Problem details:
In the listing that follows, how many lines hold the string "lean"? Answer with the number only.

Records supplied:

/-- **Second stage of Hamilton's programme: the state at the first singular time, with canonical
neighbourhoods** (Chen–Zhu 2006, §5, pp. 26–27: "the Ricci flow with it as initial data has a
maximal solution `g_ij(x,t)` on `[0,T₀)` with `T₀ < +∞`. Without loss of generality, after a
scaling on the initial metric, we may assume `T₀ > 1`. It follows from Lemma 2.1 and Theorem 4.1
that the a priori assumptions above hold for the smooth solution on `[0, T₀)`" — where the
surgery procedure starts). Assembled from the named facts of the first stage
(`ricciFlow_maximal_existence`, `ricciFlow_singularTime_le`, `ricciFlow_curvature_blowup`,
`ricciFlow_preserves_positiveIsotropicCurvature`, `hamilton_chenZhu_pinching`), the regularity
fact `contMDiff_scalarCurvatureWith` (O'Neill Def. 3.53, from which the PIC scalar-curvature
bound is now proved, `RicciFlowScalarCurvatureProofs.lean`), the PROVED parabolic rescaling of
maximal flows (`RicciFlowMaximalScaling.lean`) and the named fact
`chenZhu_aprioriAssumptions_smoothSolution` and Perelman's no local collapsing theorem I
`perelman_noLocalCollapsing` (`CanonicalNeighbourhoods.lean`): with a universal
`η > 0` and a smallness threshold `ε₀ > 0`, for every accuracy `0 < ε ≤ ε₀` there are
`C₁, C₂ > 0` such that on every closed simply connected smooth 4-manifold (with its Borel
σ-algebra, for the volumes) with a `C^∞` Riemannian PIC metric `g₀` there are `λ > 0` and a maximal Ricci flow `(g, cov)` on `[0, T)`,
`T > 1`, with `g 0 = λ • g₀`, whose curvature blows up as `t ↑ T`, all of whose metrics have
positive isotropic curvature and satisfy Hamilton's pinching with constants depending only on
the initial metric, which is `κ`-noncollapsed on all scales `< √T` for some `κ > 0`, and a
positive non-increasing `r` on `[0, ∞)` such that every `(x, t)` with
`R(x, t) ≥ r(t)⁻²` has a canonical neighbourhood with accuracy `ε` and constants `C₁, C₂, η`
(`HasCanonicalNeighbourhood`, C⁰ form). [cite: ChenZhu2006, §5, pp. 26–27] [cite: Hamilton1997, §1, pp. 3–4] -/
theorem hamilton_programme_secondStage
    (h₁ : ricciFlow_maximal_existence.{0, 0, 0}) (h₂ : ricciFlow_singularTime_le.{0, 0, 0})
    (h₃ : contMDiff_scalarCurvatureWith.{0, 0, 0})
    (h₄ : ricciFlow_curvature_blowup.{0, 0, 0})
    (h₅ : ricciFlow_preserves_positiveIsotropicCurvature.{0})
    (h₆ : hamilton_chenZhu_pinching.{0})
    (h₇ : chenZhu_aprioriAssumptions_smoothSolution) (h₈ : perelman_noLocalCollapsing.{0, 0, 0}) :
    ∃ η : ℝ, 0 < η ∧ ∃ ε₀ : ℝ, 0 < ε₀ ∧ ∀ ε : ℝ, 0 < ε → ε ≤ ε₀ → ∃ C₁ C₂ : ℝ, 0 < C₁ ∧ 0 < C₂ ∧
      ∀ (M : Type) [TopologicalSpace M] [T2Space M] [SecondCountableTopology M] [CompactSpace M]
        [ChartedSpace (EuclideanSpace ℝ (Fin 4)) M] [IsManifold (𝓡 4) ∞ M] [SimplyConnectedSpace M]
        [MeasurableSpace M] [BorelSpace M]
        (g₀ : PseudoRiemannianMetric (𝓡 4) ∞ (EuclideanSpace ℝ (Fin 4))
          (TangentSpace (𝓡 4) : M → Type _)),
        g₀.IsRiemannian → g₀.HasPositiveIsotropicCurvature →
        ∃ (c : ℝ) (hc : 0 < c) (T : ℝ)
          (g : ℝ → PseudoRiemannianMetric (𝓡 4) ∞ (EuclideanSpace ℝ (Fin 4))
            (TangentSpace (𝓡 4) : M → Type _))
          (cov : ℝ → CovariantDerivative (𝓡 4) (EuclideanSpace ℝ (Fin 4))
            (TangentSpace (𝓡 4) : M → Type _)),
          IsMaximalRicciFlow g cov T ∧ 1 < T ∧ g 0 = g₀.constSmul c hc.ne' ∧
          (∀ C : ℝ, ∃ t₀ ∈ Ico 0 T, ∀ t ∈ Ico t₀ T, ¬ CurvatureBoundedBy (g t) (cov t) C) ∧
          (∀ t ∈ Ico 0 T, (g t).HasPositiveIsotropicCurvature) ∧
          (∃ ρ Λ P : ℝ, 0 < ρ ∧ 0 < Λ ∧ 0 < P ∧
            ∀ t ∈ Ico 0 T, ∀ (x : M) (e : Fin 4 → TangentSpace (𝓡 4) x),
              (g t).IsOrthonormalFrame x e →
                Matrix.PinchedBy ((g t).blockA (cov t) x e) ((g t).blockB (cov t) x e)
                    ((g t).blockC (cov t) x e) ρ Λ ∧
                  Matrix.ImprovedPinchingAt ((g t).blockA (cov t) x e) ((g t).blockB (cov t) x e)
                    ((g t).blockC (cov t) x e) ρ Λ P t) ∧
          (∃ κ : ℝ, 0 < κ ∧ ∀ r₀ : ℝ, 0 < r₀ → r₀ < Real.sqrt T →
            IsKappaNoncollapsed g cov (Ico 0 T) κ r₀) ∧
          ∃ r : ℝ → ℝ, (∀ t ∈ Ici (0 : ℝ), 0 < r t) ∧ AntitoneOn r (Ici 0) ∧
            ∀ t ∈ Ico 0 T, ∀ x : M,
              (r t)⁻¹ ^ 2 ≤ (g t).scalarCurvatureWith (cov t) x →
                HasCanonicalNeighbourhood g cov (Ico 0 T) x t ε C₁ C₂ η := by
  obtain ⟨η, hη, ε₀, hε₀, H⟩ := h₇
  refine ⟨η, hη, ε₀, hε₀, fun ε hε hεε₀ ↦ ?_⟩
  obtain ⟨C₁, C₂, hC₁, hC₂, Hcan⟩ := H ε hε hεε₀
  refine ⟨C₁, C₂, hC₁, hC₂, fun M _ _ _ _ _ _ _ _ _ g₀ hg₀ hpic ↦ ?_⟩
  -- the PIC scalar-curvature bound, now from the regularity fact
  have h₃' : exists_pos_le_scalarCurvature_of_hasPositiveIsotropicCurvature.{0} :=
    exists_pos_le_scalarCurvature_of_hasPositiveIsotropicCurvature_of_contMDiff h₃
  -- the maximal solution from `g₀` (finite singular time) …
  obtain ⟨T₀, g₁, cov₁, hmax₁, h0₁, -, -⟩ :=
    exists_isMaximalRicciFlow_of_hasPositiveIsotropicCurvature h₁ h₂ h₃' h₄ M g₀ hg₀ hpic
  -- … rescaled so that `T > 1`
  obtain ⟨c, hc, g, cov, T, hmax, hT, h0, -, -⟩ :=
    exists_isMaximalRicciFlow_one_lt_of_isMaximalRicciFlow hmax₁
  have h0' : g 0 = g₀.constSmul c hc.ne' := by rw [h0, h0₁]
  have hg₀' : (g₀.constSmul c hc.ne').IsRiemannian := hg₀.constSmul hc
  have hpic' : (g₀.constSmul c hc.ne').HasPositiveIsotropicCurvature := hpic.constSmul hc
  have hpic0 : (g 0).HasPositiveIsotropicCurvature := h0' ▸ hpic'
  refine ⟨c, hc, T, g, cov, hmax, hT, h0', h₄ (𝓡 4) M T g cov hmax,
    h₅ M T g cov hmax.isRicciFlow hmax.isRiemannian hpic0, ?_,
    h₈ (𝓡 4) M T hmax.pos g cov hmax.isRicciFlow hmax.isRiemannian, ?_⟩
  · obtain ⟨ρ, Λ, P, hρ, hΛ, hP, hpinch⟩ := h₆ M (g₀.constSmul c hc.ne') hg₀' hpic'
    exact ⟨ρ, Λ, P, hρ, hΛ, hP, hpinch T g cov hmax.isRicciFlow hmax.isRiemannian h0'⟩
  · exact Hcan M g cov T hmax hT hpic0

/-! ### Status update (appended 2026-08-14): three inputs of the first two stages are now
theorems

* RF3' — Hamilton's Lemma A2.1 `hamilton_positiveIsotropicCurvature_iff_blocks` is PROVED
  (`CurvatureDecompositionProofs.lean`, `hamilton_positiveIsotropicCurvature_iff_blocks_holds`);
* RF6a — the regularity fact `contMDiff_scalarCurvatureWith` is PROVED
  (`Lorentzian/CurvatureRegularity.lean`, `RicciFlowScalarCurvatureHolds.lean`:
  `contMDiff_scalarCurvatureWith_holds`), hence so is the PIC scalar-curvature bound
  `exists_pos_le_scalarCurvature_of_hasPositiveIsotropicCurvature_holds`;
* RF6b — `ricciFlow_maximal_existence` is DERIVED from short-time existence and uniqueness
  (`RicciFlowMaximalExistence.lean`, Topping 2006, p. 46).

The primed stages below take the reduced list of hypotheses accordingly: short-time existence
and uniqueness (Hamilton 1982, Thms. 4.2, 5.1), the singular-time bound (Topping Cor. 3.2.4),
curvature blow-up (Topping Thm. 5.3.1), preservation of PIC (Hamilton 1997, Thm. B1.2), pinching
(Chen–Zhu 2006, Lemma 2.1), and for the second stage the a priori assumptions and no local
collapsing. -/

/-- **First stage of Hamilton's programme, reduced hypotheses** (Chen–Zhu 2006, §4, p. 19;
Hamilton 1997, pp. 3–4): as `hamilton_programme_firstStage`, with the maximal solution now
obtained from short-time existence and uniqueness
(`ricciFlow_maximal_existence_of_shortTime_of_uniqueness`) and the PIC scalar-curvature bound
proved (`exists_pos_le_scalarCurvature_of_hasPositiveIsotropicCurvature_holds`).
[cite: ChenZhu2006, §4, p. 19] [cite: Hamilton1997, §1, pp. 3–4] -/
theorem hamilton_programme_firstStage'
    (hST : ricciFlow_shortTime_existence.{0, 0, 0}) (hU : ricciFlow_uniqueness.{0, 0, 0})
    (h₂ : ricciFlow_singularTime_le.{0, 0, 0}) (h₄ : ricciFlow_curvature_blowup.{0, 0, 0})
    (h₅ : ricciFlow_preserves_positiveIsotropicCurvature.{0})
    (h₆ : hamilton_chenZhu_pinching.{0})
    (M : Type) [TopologicalSpace M] [T2Space M] [SecondCountableTopology M] [CompactSpace M]
    [Nonempty M] [ChartedSpace (EuclideanSpace ℝ (Fin 4)) M] [IsManifold (𝓡 4) ∞ M]
    (g₀ : PseudoRiemannianMetric (𝓡 4) ∞ (EuclideanSpace ℝ (Fin 4))
      (TangentSpace (𝓡 4) : M → Type _))
    (hg₀ : g₀.IsRiemannian) (hpic : g₀.HasPositiveIsotropicCurvature) :
    ∃ (T : ℝ) (g : ℝ → PseudoRiemannianMetric (𝓡 4) ∞ (EuclideanSpace ℝ (Fin 4))
        (TangentSpace (𝓡 4) : M → Type _))
      (cov : ℝ → CovariantDerivative (𝓡 4) (EuclideanSpace ℝ (Fin 4))
        (TangentSpace (𝓡 4) : M → Type _)),
      IsMaximalRicciFlow g cov T ∧ g 0 = g₀ ∧
      (∃ α : ℝ, 0 < α ∧ (∀ x : M, α ≤ g₀.scalarCurvatureWith (cov 0) x) ∧ T ≤ 2 / α) ∧
      (∀ C : ℝ, ∃ t₀ ∈ Ico 0 T, ∀ t ∈ Ico t₀ T, ¬ CurvatureBoundedBy (g t) (cov t) C) ∧
      (∀ t ∈ Ico 0 T, (g t).HasPositiveIsotropicCurvature) ∧
      ∃ ρ Λ P : ℝ, 0 < ρ ∧ 0 < Λ ∧ 0 < P ∧
        ∀ t ∈ Ico 0 T, ∀ (x : M) (e : Fin 4 → TangentSpace (𝓡 4) x),
          (g t).IsOrthonormalFrame x e →
            Matrix.PinchedBy ((g t).blockA (cov t) x e) ((g t).blockB (cov t) x e)
                ((g t).blockC (cov t) x e) ρ Λ ∧
              Matrix.ImprovedPinchingAt ((g t).blockA (cov t) x e) ((g t).blockB (cov t) x e)
                ((g t).blockC (cov t) x e) ρ Λ P t :=
  hamilton_programme_firstStage (ricciFlow_maximal_existence_of_shortTime_of_uniqueness hST hU) h₂
    exists_pos_le_scalarCurvature_of_hasPositiveIsotropicCurvature_holds h₄ h₅ h₆ M g₀ hg₀ hpic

Answer space:
6